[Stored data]
:::::

/-- From a segment to bounds on the integral itself (`lo' · S ≤ lo`, `hi ≤ hi' · S`).
[cite: MahboubiMelquiondSibutpinote2016, Sect. 3.2 Lemma 3, Sect. 3.3] -/
theorem OSegOK.bounds {f w : ℝ → ℝ} {S : ℕ} {a b : ℚ} {lo hi : ℤ} (hs : OSegOK f w S a b lo hi)
    (hS : 0 < S) {lo' hi' : ℚ} (hlo : lo' * S ≤ lo) (hhi : (hi : ℚ) ≤ hi' * S) :
    (lo' : ℝ) ≤ ∫ t in (a : ℝ)..(b : ℝ), f t * w t ∧ ∫ t in (a : ℝ)..(b : ℝ), f t * w t ≤ (hi' : ℝ) := by
  obtain ⟨l, u, -⟩ := hs
  have hSr : (0 : ℝ) < S := by exact_mod_cast hS
  have hloR : (lo' : ℝ) * S ≤ (lo : ℝ) := by exact_mod_cast hlo
  have hhiR : (hi : ℝ) ≤ (hi' : ℝ) * S := by exact_mod_cast hhi
  rw [mul_comm (S : ℝ)] at l u
  exact ⟨le_of_mul_le_mul_right (hloR.trans l) hSr, le_of_mul_le_mul_right (u.trans hhiR) hSr⟩

/-- **A panel segment from a Taylor model** (oscillatory weight): if `W` encloses `u ↦ f(c + u)` on `|u| ≤ h` for a
measurable `f`, the panel enclosure `oscPanelI` is accepted and lies inside `[plo, phi]`, then the segment over
`[c − h, c + h]` is certified. [cite: MahboubiMelquiondSibutpinote2016, Sect. 3.2 Lemma 3] [cite: DavisRabinowitz1984, Sect. 2.10.2] -/
theorem osegOK_of_tmem {prm : OscPrm} (hT : 0 < prm.T) {S : ℕ} (hS : 0 < S) {h : ℚ} (h0 : 0 < h) {f : ℝ → ℝ}
    (hf : Measurable f) {w : OscW} (hω : w.ω ≠ 0) (c : ℚ) {W : IPoly}
    (hW : TMem S h (fun u => f ((c : ℝ) + u)) W) (hok : (oscPanelI prm S h W w c).2 = true) {plo phi : ℤ}
    (hlo : plo ≤ (oscPanelI prm S h W w c).1.lo) (hhi : (oscPanelI prm S h W w c).1.hi ≤ phi) :
    OSegOK f w.toFun S (c - h) (c + h) plo phi := by
  have hfi : IntervalIntegrable (fun u => f ((c : ℝ) + u)) volume (-(h : ℝ)) h :=
    intervalIntegrable_of_tmem hS h0.le hW (hf.comp (measurable_const.add measurable_id))
  have hm := mem_oscPanelI hT hS h0.le hW hfi hω c hok
  have e1 : -(h : ℝ) + (c : ℝ) = ((c - h : ℚ) : ℝ) := by push_cast; ring
  have e2 : (h : ℝ) + (c : ℝ) = ((c + h : ℚ) : ℝ) := by push_cast; ring
  have hI : IntervalIntegrable (fun t => f t * w.toFun t) volume ((c - h : ℚ) : ℝ) ((c + h : ℚ) : ℝ) := by
    have h1 := hfi.comp_sub_right (c : ℝ)
    have e0 : (fun x => f ((c : ℝ) + (x - (c : ℝ)))) = f := by
      funext x; congr 1; ring
    rw [e0, e1, e2] at h1
    exact h1.mul_continuousOn w.continuous_toFun.continuousOn
  have e : ∫ u in (-(h : ℝ))..h, f ((c : ℝ) + u) * w.toFun ((c : ℝ) + u) =
      ∫ t in ((c - h : ℚ) : ℝ)..((c + h : ℚ) : ℝ), f t * w.toFun t := by
    have hs := intervalIntegral.integral_comp_add_left (fun t => f t * w.toFun t) (c : ℝ) (a := -(h : ℝ)) (b := h)
    rw [hs, ← e1, ← e2]
    congr 1 <;> ring
  rw [e] at hm
  obtain ⟨hm1, hm2⟩ := hm
  have hloR : ((plo : ℤ) : ℝ) ≤ ((oscPanelI prm S h W w c).1.lo : ℝ) := by exact_mod_cast hlo
  have hhiR : ((oscPanelI prm S h W w c).1.hi : ℝ) ≤ ((phi : ℤ) : ℝ) := by exact_mod_cast hhi
  refine ⟨?_, ?_, hI⟩
  · rw [mul_comm]; exact hloR.trans hm1
  · rw [mul_comm]; exact hm2.trans hhiR
import Literature.Probability.RandomPlanarGeometry.ConformalRemovabilityRays
import HarnessLib

/-!
# Conformal removability: finite chains, König rays and landing points (Jones–Smirnov Thm. 2)

Support for the proof of `JonesSmirnov2000_frontier_of_isHolderDomain` (Jones–Smirnov 2000,
Cor. 2; `ConformalRemovability.lean`), continuing `ConformalRemovabilityRays.lean` (same
abstract rooted graph: `parent`, levels `q`, radii `rad`, positions `pos`, constant `κ`). In the
proof of Theorem 2 (P. W. Jones, S. K. Smirnov, Ark. Mat. 38 (2000), §3, p. 274) one needs that
EVERY boundary point is the landing point of a curve of the tree family: "There are Whitney cubes
arbitrarily close to `z` ... Since any Whitney cube intersects only finitely many other Whitney
cubes, we can apply Cantor's diagonal argument to find ... a curve `γ ∈ Γ` such that ... the
first `j` cubes in `γ_j` and `γ` coincide ... so `y = z` and the curve `γ ∈ Γ` lands at `z`."
This file proves exactly that, for the abstract graph:

* finite chains `c 0, …, c m` (`parent (c (i+1)) = c i`, `c (i+1) ≠ root` for `i < m`):
  `q_apply_chain`, `sum_rad_chain_le` (Cauchy–Schwarz: `Σ_{i ≤ m} rad (c i) ≤ √M √(2/(q (c 0)+1))`
  with `M = Σ_v (q v + 1)² rad v²`), `dist_pos_chain_le` (`|pos (c 0) - pos (c m)| ≤ 2κ √M √(2/(q (c 0)+1))`);
* descendants (`{t ∈ T | ∃ m, parent^[m] t = v ∧ ∀ i < m, parent^[i] t ≠ root}`, written out;
  `descendants_root_eq`, `descendants_diff_subset`): `dist_pos_le_of_iterate_parent_eq` — if `parent^[m] t = v` with no root on the
  way then `|pos v - pos t| ≤ 2κ √M √(2/(q v + 1))`;
* **König's lemma** for parent-trees with finite fibres, `exists_ray_infinite_descendants`: an
  infinite set of vertices `T` (each of which reaches the root) is met by the descendant sets of
  all vertices of some ray from the root ("good vertex" pigeonhole; no compactness needed);
* **landing**, `exists_ray_tendsto` — if the positions of `T` accumulate only at `z` then some ray
  from the root has positions converging to `z` (Cantor's diagonal argument of p. 274).

## References

* [JonesSmirnov2000] P. W. Jones, S. K. Smirnov, *Removability theorems for Sobolev functions and
  quasiconformal maps*, Ark. Mat. 38 (2000) 263–279, §3, proof of Thm. 2 (p. 274).
-/

noncomputable section

open Set Filter Finset Metric
open scoped Topology BigOperators

namespace Literature.Probability.RandomPlanarGeometry

section Chains

variable {V : Type*} {root : V} {parent : V → V} {q : V → ℕ} {rad : V → ℝ} {pos : V → ℂ}
  {κ : ℝ} {c : ℕ → V} {m : ℕ}

/-- Along a finite chain the level increases by one at each step. [folklore] -/
theorem q_apply_chain (hq : ∀ v, v ≠ root → q v = q (parent v) + 1)
    (hc : ∀ i < m, parent (c (i + 1)) = c i) (hc0 : ∀ i < m, c (i + 1) ≠ root) :
    ∀ i ≤ m, q (c i) = q (c 0) + i := by
  intro i hi
  induction i with
  | zero => simp
  | succ i ih =>
    rw [hq _ (hc0 i (by omega)), hc i (by omega), ih (by omega)]
    ring

/-- A finite chain visits no vertex twice. [folklore] -/
theorem injOn_chain (hq : ∀ v, v ≠ root → q v = q (parent v) + 1)
    (hc : ∀ i < m, parent (c (i + 1)) = c i) (hc0 : ∀ i < m, c (i + 1) ≠ root) :
    Set.InjOn c {i | i ≤ m} := by
  intro i hi j hj h
  have := congrArg q h
  rw [q_apply_chain hq hc hc0 i hi, q_apply_chain hq hc hc0 j hj] at this
  omega

/-- **Cauchy–Schwarz along a finite chain**: `Σ_{i ≤ m} rad (c i) ≤ √(Σ_v (q v+1)² rad v²) ·
√(2/(q (c 0) + 1))` (distinct levels `q (c 0) + i`). (Jones–Smirnov 2000, p. 274, `n = 2`.)
[cite: JonesSmirnov2000, §3 proof of Thm. 2 (p. 274)] -/
theorem sum_rad_chain_le (hq : ∀ v, v ≠ root → q v = q (parent v) + 1)
    (hc : ∀ i < m, parent (c (i + 1)) = c i) (hc0 : ∀ i < m, c (i + 1) ≠ root)
    (hrad : ∀ v, 0 ≤ rad v) (hsum : Summable fun v => ((q v : ℝ) + 1) ^ 2 * rad v ^ 2) :
    ∑ i ∈ range (m + 1), rad (c i) ≤
      Real.sqrt (∑' v, ((q v : ℝ) + 1) ^ 2 * rad v ^ 2) * Real.sqrt (2 / ((q (c 0) : ℝ) + 1)) := by
  classical
  set M : ℝ := ∑' v, ((q v : ℝ) + 1) ^ 2 * rad v ^ 2 with hM
  set a : ℕ → ℝ := fun n => ((q (c n) : ℝ) + 1) * rad (c n) with ha
  set b : ℕ → ℝ := fun n => 1 / (((q (c n)) : ℝ) + 1) with hb
  have hab : ∀ n, rad (c n) = a n * b n := fun n => by
    simp only [ha, hb]
    field_simp
  have hlevel : ∀ n ∈ range (m + 1), (q (c n) : ℝ) = (q (c 0) : ℝ) + n := fun n hn => by
    rw [q_apply_chain hq hc hc0 n (by simpa [Nat.lt_succ_iff] using hn)]
    push_cast
    ring
  have hA : ∑ n ∈ range (m + 1), a n ^ 2 ≤ M := by
    have hinj : Set.InjOn c ↑(range (m + 1)) := fun i hi j hj h =>
      injOn_chain hq hc hc0 (by simpa [Nat.lt_succ_iff] using hi)
        (by simpa [Nat.lt_succ_iff] using hj) h
    calc ∑ n ∈ range (m + 1), a n ^ 2
        = ∑ n ∈ range (m + 1), (fun v => ((q v : ℝ) + 1) ^ 2 * rad v ^ 2) (c n) :=
          sum_congr rfl fun n _ => by simp only [ha]; ring
      _ = ∑ v ∈ (range (m + 1)).image c, ((q v : ℝ) + 1) ^ 2 * rad v ^ 2 := by
          rw [sum_image hinj]
      _ ≤ M := hsum.sum_le_tsum _ fun v _ => by positivity
  have hB : ∑ n ∈ range (m + 1), b n ^ 2 ≤ 2 / ((q (c 0) : ℝ) + 1) := by
    have := sum_range_inv_sq_le (q (c 0)) (m + 1)
    calc ∑ n ∈ range (m + 1), b n ^ 2
        = ∑ n ∈ range (m + 1), (1 : ℝ) / (((q (c 0)) : ℝ) + 1 + n) ^ 2 :=
          sum_congr rfl fun n hn => by
            rw [hb]
            dsimp only
            rw [hlevel n hn, div_pow, one_pow]
            congr 1
            ring
      _ ≤ 2 / ((q (c 0) : ℝ) + 1) := this
  have hCS : (∑ n ∈ range (m + 1), a n * b n) ^ 2 ≤
      (∑ n ∈ range (m + 1), a n ^ 2) * ∑ n ∈ range (m + 1), b n ^ 2 :=
    sum_mul_sq_le_sq_mul_sq _ _ _
  have hnonneg : 0 ≤ ∑ n ∈ range (m + 1), a n * b n :=
    sum_nonneg fun n _ => by rw [← hab]; exact hrad _
  calc ∑ n ∈ range (m + 1), rad (c n) = ∑ n ∈ range (m + 1), a n * b n :=
        sum_congr rfl fun n _ => hab n
    _ = Real.sqrt ((∑ n ∈ range (m + 1), a n * b n) ^ 2) := (Real.sqrt_sq hnonneg).symm
    _ ≤ Real.sqrt ((∑ n ∈ range (m + 1), a n ^ 2) * ∑ n ∈ range (m + 1), b n ^ 2) :=
        Real.sqrt_le_sqrt hCS
    _ = Real.sqrt (∑ n ∈ range (m + 1), a n ^ 2) * Real.sqrt (∑ n ∈ range (m + 1), b n ^ 2) :=
        Real.sqrt_mul (sum_nonneg fun _ _ => by positivity) _
    _ ≤ Real.sqrt M * Real.sqrt (2 / ((q (c 0) : ℝ) + 1)) := by gcongr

:::::

Look above for the line with "set M : ℝ := ∑'" and the line with "have hab : ∀". Write out those two lines and all the lines between them, exactly, and no others.

◆ The answer ◆
  set M : ℝ := ∑' v, ((q v : ℝ) + 1) ^ 2 * rad v ^ 2 with hM
  set a : ℕ → ℝ := fun n => ((q (c n) : ℝ) + 1) * rad (c n) with ha
  set b : ℕ → ℝ := fun n => 1 / (((q (c n)) : ℝ) + 1) with hb
  have hab : ∀ n, rad (c n) = a n * b n := fun n => by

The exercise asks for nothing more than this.